**GOAL OF THE EXERCISE**. Transcribe all records verbatim.

**DATA EXTRACT**.
»»

import Literature.Computability.Complexity.GoldwasserSipserAssembly
import Literature.Computability.Complexity.ArthurMerlinGamesIPProofs
import HarnessLib

/-!
# `IP[k] ⊆ AM` for every constant `k` (discharge of the named fact `IPk_subset_AM`)

Discharge of `Literature.Computability.Complexity.IPk_subset_AM` (`InteractiveProofs.lean`):
Babai–Moran, JCSS 36 (1988), §1.5 (printed p. 258): "Goldwasser and Sipser [GS] state that
`IP(t(n)) ⊆ AM(t(n)+2)`, which, combined with the Collapse Theorem yields the pleasing conclusion
that `AM(t(n)) = IP(t(n))`". For constant `k`: `IP[k] ⊆ AM[k+2]` (Goldwasser–Sipser, PROVED as
`GoldwasserSipser1986_IPk_subset_AMk_holds` in `GoldwasserSipserAssembly.lean`), `AM[k+2] = AM[2]`
(Collapse Theorem, Thm. 3, `BabaiMoran1988_collapse_holds`) and `AM[2] = BP·NP = AM`
(`AMk_two_eq_AM_holds`); the glue is `IPk_subset_AM_of_GS` (`ArthurMerlinCollapseProofs.lean`).
Also the equality `IPk_eq_AM` (`IP[k] = AM` for constant `k ≥ 2`, BM §1.5), from `IPk_eq_AM_of_GS`
(`ArthurMerlinGamesIPProofs.lean`).

## References

* L. Babai, S. Moran, *Arthur–Merlin games: a randomized proof system, and a hierarchy of
  complexity classes*, JCSS 36 (1988) 254–276, §1.5 and Thm. 3.
* S. Goldwasser, M. Sipser, *Private coins versus public coins in interactive proof systems*,
  STOC 1986, §4.2 Main Theorem.
* S. Arora, B. Barak, *Computational Complexity: A Modern Approach*, CUP 2009, Thm. 8.12,
  Remark 8.11.
-/

namespace Literature.Computability.Complexity

/-- **`IP[k] ⊆ AM` for every constant `k`** (discharge of `IPk_subset_AM`): Goldwasser–Sipser
`IP[k] ⊆ AM[k+2]`, the Collapse Theorem `AM[k+2] = AM[2]`, and `AM[2] = BP·NP`.
[cite: BabaiMoran1988, §1.5 and Thm. 3] [cite: GoldwasserSipser1986, §4.2 Main Theorem]
[cite: AroraBarakCC2009, Thm. 8.12 and Remark 8.11] -/
theorem IPk_subset_AM_holds : IPk_subset_AM :=
  IPk_subset_AM_of_GS GoldwasserSipser1986_IPk_subset_AMk_holds

/-- **`IP[k] = AM` for every constant `k ≥ 2`** ("`AM(t(n)) = IP(t(n))`", the constant case):
`IP[k] ⊆ AM` above, and `AM = AM(k) ⊆ IP(k)` (`AMk_subset_IPk_holds`, Collapse Theorem).
[cite: BabaiMoran1988, §1.5 and Thm. 3] -/
theorem IPk_eq_AM {k : ℕ} (hk : 2 ≤ k) : IPk k = AM :=
  IPk_eq_AM_of_GS GoldwasserSipser1986_IPk_subset_AMk_holds hk

end Literature.Computability.Complexity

««

**EXERCISE OUTPUT**.
import Literature.Computability.Complexity.GoldwasserSipserAssembly
import Literature.Computability.Complexity.ArthurMerlinGamesIPProofs
import HarnessLib

/-!
# `IP[k] ⊆ AM` for every constant `k` (discharge of the named fact `IPk_subset_AM`)

Discharge of `Literature.Computability.Complexity.IPk_subset_AM` (`InteractiveProofs.lean`):
Babai–Moran, JCSS 36 (1988), §1.5 (printed p. 258): "Goldwasser and Sipser [GS] state that
`IP(t(n)) ⊆ AM(t(n)+2)`, which, combined with the Collapse Theorem yields the pleasing conclusion
that `AM(t(n)) = IP(t(n))`". For constant `k`: `IP[k] ⊆ AM[k+2]` (Goldwasser–Sipser, PROVED as
`GoldwasserSipser1986_IPk_subset_AMk_holds` in `GoldwasserSipserAssembly.lean`), `AM[k+2] = AM[2]`
(Collapse Theorem, Thm. 3, `BabaiMoran1988_collapse_holds`) and `AM[2] = BP·NP = AM`
(`AMk_two_eq_AM_holds`); the glue is `IPk_subset_AM_of_GS` (`ArthurMerlinCollapseProofs.lean`).
Also the equality `IPk_eq_AM` (`IP[k] = AM` for constant `k ≥ 2`, BM §1.5), from `IPk_eq_AM_of_GS`
(`ArthurMerlinGamesIPProofs.lean`).

## References

* L. Babai, S. Moran, *Arthur–Merlin games: a randomized proof system, and a hierarchy of
  complexity classes*, JCSS 36 (1988) 254–276, §1.5 and Thm. 3.
* S. Goldwasser, M. Sipser, *Private coins versus public coins in interactive proof systems*,
  STOC 1986, §4.2 Main Theorem.
* S. Arora, B. Barak, *Computational Complexity: A Modern Approach*, CUP 2009, Thm. 8.12,
  Remark 8.11.
-/

namespace Literature.Computability.Complexity

/-- **`IP[k] ⊆ AM` for every constant `k`** (discharge of `IPk_subset_AM`): Goldwasser–Sipser
`IP[k] ⊆ AM[k+2]`, the Collapse Theorem `AM[k+2] = AM[2]`, and `AM[2] = BP·NP`.
[cite: BabaiMoran1988, §1.5 and Thm. 3] [cite: GoldwasserSipser1986, §4.2 Main Theorem]
[cite: AroraBarakCC2009, Thm. 8.12 and Remark 8.11] -/
theorem IPk_subset_AM_holds : IPk_subset_AM :=
  IPk_subset_AM_of_GS GoldwasserSipser1986_IPk_subset_AMk_holds

/-- **`IP[k] = AM` for every constant `k ≥ 2`** ("`AM(t(n)) = IP(t(n))`", the constant case):
`IP[k] ⊆ AM` above, and `AM = AM(k) ⊆ IP(k)` (`AMk_subset_IPk_holds`, Collapse Theorem).
[cite: BabaiMoran1988, §1.5 and Thm. 3] -/
theorem IPk_eq_AM {k : ℕ} (hk : 2 ≤ k) : IPk k = AM :=
  IPk_eq_AM_of_GS GoldwasserSipser1986_IPk_subset_AMk_holds hk

end Literature.Computability.Complexity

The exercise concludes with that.